功能： ACT 的模型定义，修改自 DETR

- ``sim_env.py`` Mujoco + DM_Control environments with joint space control

功能：具有联合空间控制的 Mujoco + DM_Control 环境

- ``ee_sim_env.py`` Mujoco + DM_Control environments with EE space control

功能：具有 EE 空间控制的 Mujoco + DM_Control 环境

- ``scripted_policy.py`` Scripted policies for sim environments

功能：模拟环境的脚本化策略

- ``constants.py`` Constants shared across files

功能：跨文件共享的常量

- ``utils.py`` Utils such as data loading and helper functions

功能：数据加载和辅助函数等实用程序

- ``visualize_episodes.py`` Save videos from a .hdf5 dataset

功能：保存 .hdf5 为扩展名的视频文件，里面是 HDF5数据集

### Installation 安装的PYTHON模块

conda create -n aloha python=3.8.10

conda activate aloha

pip install torchvision

pip install torch

pip install pyquaternion

pip install pyyaml

pip install rospkg

pip install pexpect

pip install mujoco==2.3.7

pip install dm_control==1.0.14

pip install opencv-python

pip install matplotlib

pip install einops

pip install packaging

pip install h5py

pip install ipython

cd act/detr && pip install -e .

- also need to install https://github.com/ARISE-Initiative/robomimic/tree/r2d2 (note the r2d2 branch) for Diffusion Policy by `pip install -e .`

还需要安装[GitHub - ARISE-Initiative/robomimic at r2d2](https://github.com/ARISE-Initiative/robomimic/tree/r2d2)（BRANCH分支，注意是 r2d2 分支）以进行扩散策略`pip install -e .`

扩散策略的封装

### Example Usages

To set up a new terminal, run:

要设置新终端，请运行：

conda activate aloha

cd <path to act repo>

### Simulated experiments (LEGACY table-top ALOHA environments)
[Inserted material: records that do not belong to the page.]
/-- On unordered pairs, translation by `-w` is the inverse of translation by `w`. -/
theorem sym2Equiv_shift_neg : sym2Equiv (Site.shift (-w)) = (sym2Equiv (Site.shift w)).symm := by
  rw [sym2Equiv_symm, show Site.shift (-w) = (Site.shift w).symm from
    Equiv.ext fun x => by simp [sub_eq_add_neg]]

/-- `∀` over the translated pair. -/
theorem forall_mem_shift_iff (e : Sym2 (Site 2)) (P : Site 2 → Prop) :
    (∀ x ∈ sym2Equiv (Site.shift w) e, P x) ↔ ∀ x ∈ e, P (x + w) := by
  simp [Sym2.mem_map]

/-- `∃` over the translated pair. -/
theorem exists_mem_shift_iff (e : Sym2 (Site 2)) (P : Site 2 → Prop) :
    (∃ x ∈ sym2Equiv (Site.shift w) e, P x) ↔ ∃ x ∈ e, P (x + w) := by
  simp [Sym2.mem_map]

end Sites

/-! ## Plane geometry under the translation `z ↦ δw + z` -/

/-- The mesh point of a translated site is the translate of its mesh point: `δ(x + w) = δw + δx`. -/
theorem meshPoint_add_shift (δ : ℝ) (x w : Site 2) :
    meshPoint δ (x + w) = meshPoint δ w + meshPoint δ x := by
  apply Complex.ext <;> simp [mul_add, add_comm]

/-- The frontier of a translate is the translated frontier. -/
theorem frontier_vadd_set (u : ℂ) (S : Set ℂ) : frontier (u +ᵥ S) = u +ᵥ frontier S := by
  rw [← closure_sdiff_interior, ← closure_sdiff_interior, closure_vadd, interior_vadd,
    Set.vadd_set_sdiff]

/-- The distance to a set is invariant under a common translation. -/
theorem infDist_add_vadd (u z : ℂ) (S : Set ℂ) : infDist (u + z) (u +ᵥ S) = infDist z S := by
  rw [← vadd_eq_add, Metric.infDist, Metric.infDist, Metric.infEDist_vadd]

/-! ## The translated Dobrushin data -/

section Data

variable (E : DiscreteDobrushin) (w : Site 2)

/-- The domain of the translated data. -/
@[simp] theorem shiftData_Ω : (shiftData E w).Ω = meshPoint E.δ w +ᵥ E.Ω := rfl

/-- The mesh of the translated data. -/
@[simp] theorem shiftData_δ : (shiftData E w).δ = E.δ := rfl

/-- Translating by `w` and back restores the data. -/
theorem shiftData_neg_shiftData : shiftData (shiftData E w) (-w) = E := by
  simpa only [neg_neg] using shiftData_shiftData_neg E (-w)

/-- The graph `Ω_δ` of the translated data is the translated graph. -/
theorem adj_shiftData_iff (x y : Site 2) :
    (discreteDomainGraph (shiftData E w).Ω (shiftData E w).δ).Adj (x + w) (y + w) ↔
      (discreteDomainGraph E.Ω E.δ).Adj x y := by
  rw [shiftData_Ω, shiftData_δ, discreteDomainGraph_adj_vadd, add_sub_cancel_right,
    add_sub_cancel_right]

/-- Inner faces of the translated data are the translated inner faces. -/
theorem isInnerFace_shiftData_iff (f : Site 2) :
    (shiftData E w).IsInnerFace (f + w) ↔ E.IsInnerFace f := by
  constructor
  · intro h v v' hv hv' hadj
    rw [← adj_shiftData_iff E w]
    exact h _ _ ((isCorner_add_iff v f w).2 hv) ((isCorner_add_iff v' f w).2 hv')
      ((zdGraph_adj_shift_iff w v v').2 hadj)
  · intro h v₁ v₂ hv₁ hv₂ hadj
    obtain ⟨v, rfl⟩ := exists_add_eq_site w v₁
    obtain ⟨v', rfl⟩ := exists_add_eq_site w v₂
    rw [adj_shiftData_iff]
    exact h _ _ ((isCorner_add_iff v f w).1 hv₁) ((isCorner_add_iff v' f w).1 hv₂)
      ((zdGraph_adj_shift_iff w v v').1 hadj)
### 拟实验（LEGACY 桌面 ALOHA 环境）

We use ``sim_transfer_cube_scripted`` task in the examples below.

我们在下面的示例中使用该脚本sim_transfer_cube_scripted执行。
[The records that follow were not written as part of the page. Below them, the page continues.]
/-- **Points of the open cylinder are billiard-good**: `(ε ν + τ u, -u)` with `ν` unit, `⟪u, ν⟫ > 0`, `τ > 0`,
`ε > 0` is strictly outside the ball, approaching, with positive discriminant. [folklore] -/
theorem cylPoint_mem_billiardGood {ε : ℝ} (hε : 0 < ε) {u ν : V} (hν : ‖ν‖ = 1) (huν : 0 < ⟪u, ν⟫_ℝ) {τ : ℝ}
    (hτ : 0 < τ) : (ε • ν + τ • u, -u) ∈ (billiardGood ε : Set (V × V)) := by
  have hu : u ≠ 0 := fun h => by simp [h] at huν
  have hu2 : 0 < ‖u‖ ^ 2 := pow_pos (norm_pos_iff.2 hu) 2
  refine ⟨?_, ?_, ?_⟩
  · have h : ε ^ 2 < ‖ε • ν + τ • u‖ ^ 2 := by
      rw [norm_cylPoint_sq ε u hν τ]
      nlinarith [mul_pos (mul_pos hε hτ) huν, mul_pos (pow_pos hτ 2) hu2]
    exact lt_of_pow_lt_pow_left₀ 2 (norm_nonneg _) h
  · show ⟪ε • ν + τ • u, -u⟫_ℝ < 0
    rw [inner_cylPoint_neg ε u ν τ]
    nlinarith [mul_pos hε huν, mul_pos hτ hu2]
  · show 0 < pairDisc ε (ε • ν + τ • u) (-u)
    rw [pairDisc_cylPoint ε u hν τ]
    exact pow_pos (mul_pos hε huν) 2

/-! ## §2. The collision cylinder of length `Δ` -/

/-- The direction–time parameters of flight time at most `Δ`: `{y | 0 < ⟪u, y⟫, ‖y‖ ≤ Δ}` (direction `y/‖y‖`, time
`‖y‖`, as in `collisionCylMap`). [folklore] -/
def collisionCylDomUpTo (u : V) (Δ : ℝ) : Set V := collisionCylDom u ∩ {y | ‖y‖ ≤ Δ}

/-- Membership in the truncated parameter domain. [folklore] -/
theorem mem_collisionCylDomUpTo {u y : V} {Δ : ℝ} : y ∈ collisionCylDomUpTo u Δ ↔ 0 < ⟪u, y⟫_ℝ ∧ ‖y‖ ≤ Δ := Iff.rfl

/-- The truncated parameter domain lies in the outgoing half-space. [folklore] -/
theorem collisionCylDomUpTo_subset (u : V) (Δ : ℝ) : collisionCylDomUpTo u Δ ⊆ collisionCylDom u := inter_subset_left

/-- `τ ν` (unit `ν`, `τ > 0`) is a truncated parameter iff `⟪u, ν⟫ > 0` and `τ ≤ Δ`. [folklore] -/
theorem smul_mem_collisionCylDomUpTo_iff {u ν : V} (hν : ‖ν‖ = 1) {τ Δ : ℝ} (hτ : 0 < τ) :
    τ • ν ∈ collisionCylDomUpTo u Δ ↔ ν ∈ collisionCylDom u ∧ τ ≤ Δ := by
  rw [mem_collisionCylDomUpTo, mem_collisionCylDom, inner_smul_right, norm_smul, hν, mul_one, Real.norm_of_nonneg hτ.le]
  exact ⟨fun h => ⟨pos_of_mul_pos_right h.1 hτ.le, h.2⟩, fun h => ⟨mul_pos hτ h.1, h.2⟩⟩

/-- **The collision cylinder of length `Δ`** swept by the sphere of radius `ε` moving with relative velocity `-u` during a
time `Δ`: `{ε ν + τ u | ⟪u, ν⟫ > 0, 0 < τ ≤ Δ}` (CIP 1994 §2.3, App. 4.A). [cite: CIP1994, App. 4.A p. 108] -/
def collisionCylRegionUpTo (ε : ℝ) (u : V) (Δ : ℝ) : Set V := collisionCylMap ε u '' collisionCylDomUpTo u Δ

/-- The cylinder of length `Δ` is part of the full cylinder. [folklore] -/
theorem collisionCylRegionUpTo_subset (ε : ℝ) (u : V) (Δ : ℝ) :
    collisionCylRegionUpTo ε u Δ ⊆ collisionCylRegion ε u := image_mono (collisionCylDomUpTo_subset u Δ)

/-- The cylinders of length `Δ` increase with `Δ`. [folklore] -/
theorem collisionCylRegionUpTo_mono (ε : ℝ) (u : V) {Δ Δ' : ℝ} (h : Δ ≤ Δ') :
    collisionCylRegionUpTo ε u Δ ⊆ collisionCylRegionUpTo ε u Δ' :=
  image_mono fun _ hy => ⟨hy.1, hy.2.trans h⟩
Another option is ``sim_insertion_scripted``.

另一种选择是执行 sim_insertion_scripted脚本。

To generated 50 episodes of scripted data, run:

要生成 50 集脚本数据，请运行：

python3 record_sim_episodes.py --task_name sim_transfer_cube_scripted --dataset_dir <data save dir> --num_episodes 50

To can add the flag ``--onscreen_render`` to see real-time rendering.

To visualize the simulated episodes after it is collected, run

可以添加选项flag`--onscreen_render`来查看实时渲染。要在收集后可视化模拟事件，请运行

python3 visualize_episodes.py --dataset_dir <data save dir> --episode_idx 0

Note: to visualize data from the mobile-aloha hardware, use the visualize_episodes.py from https://github.com/MarkFzp/mobile-aloha

[注意：把数据进行可视化，通过项目中的硬件配置，通过调用脚本 visualize_episodes.py

To train ACT:

训练 ACT

```训练 ACT

# Transfer Cube task

python3 imitate_episodes.py --task_name sim_transfer_cube_scripted --ckpt_dir <ckpt dir> --policy_class ACT --kl_weight 10 --chunk_size 100 --hidden_dim 512 --batch_size 8 --dim_feedforward 3200 --num_epochs 2000 --lr 1e-5 --seed 0

```

To evaluate the policy, run the same command but add ``--eval``. This loads the best validation checkpoint.

要评估策略，请运行相同的命令，但添加`--eval`. 这会加载最佳验证检查点。

The success rate should be around 90% for transfer cube, and around 50% for insertion.

转移物体的成功率应在 90% 左右，插入立方体的成功率应在 50% 左右。

To enable temporal ensembling, add flag ``--temporal_agg``.

要启用时间集成，请添加 flag `--temporal_agg`。

Videos will be saved to ``<ckpt_dir>`` for each rollout.

`<ckpt_dir>`每次推出时都会保存视频。

You can also add ``--onscreen_render`` to see real-time rendering during evaluation.

您还可以添加`--onscreen_render`以在评估期间查看实时渲染。

For real-world data where things can be harder to model, train for at least 5000 epochs or 3-4 times the length after the loss has plateaued.

对于难以建模的现实数据，训练至少 5000 个 epoch，或者在损失一定的稳定性，训练 3-4 倍的长度。

Please refer to [tuning tips](https://docs.google.com/document/d/1FVIZfoALXg_ZkYKaYVh-qOlaXveq5CtvJHXkY25eYhs/edit?usp=sharing) for more info.

请参阅[调整提示](https://docs.google.com/document/d/1FVIZfoALXg_ZkYKaYVh-qOlaXveq5CtvJHXkY25eYhs/edit?usp=sharing)以获取更多信息。

### [ACT tuning tips](https://docs.google.com/document/d/1FVIZfoALXg_ZkYKaYVh-qOlaXveq5CtvJHXkY25eYhs/edit?usp=sharing)

TL;DR: if your ACT policy is jerky or pauses in the middle of an episode, just train for longer! Success rate and smoothness can improve way after loss plateaus.

如果您的 ACT 策略不稳定或在训练场景中间暂停，请训练更长时间！成功率和平滑度，可以在损失一定的稳定性后得到改善。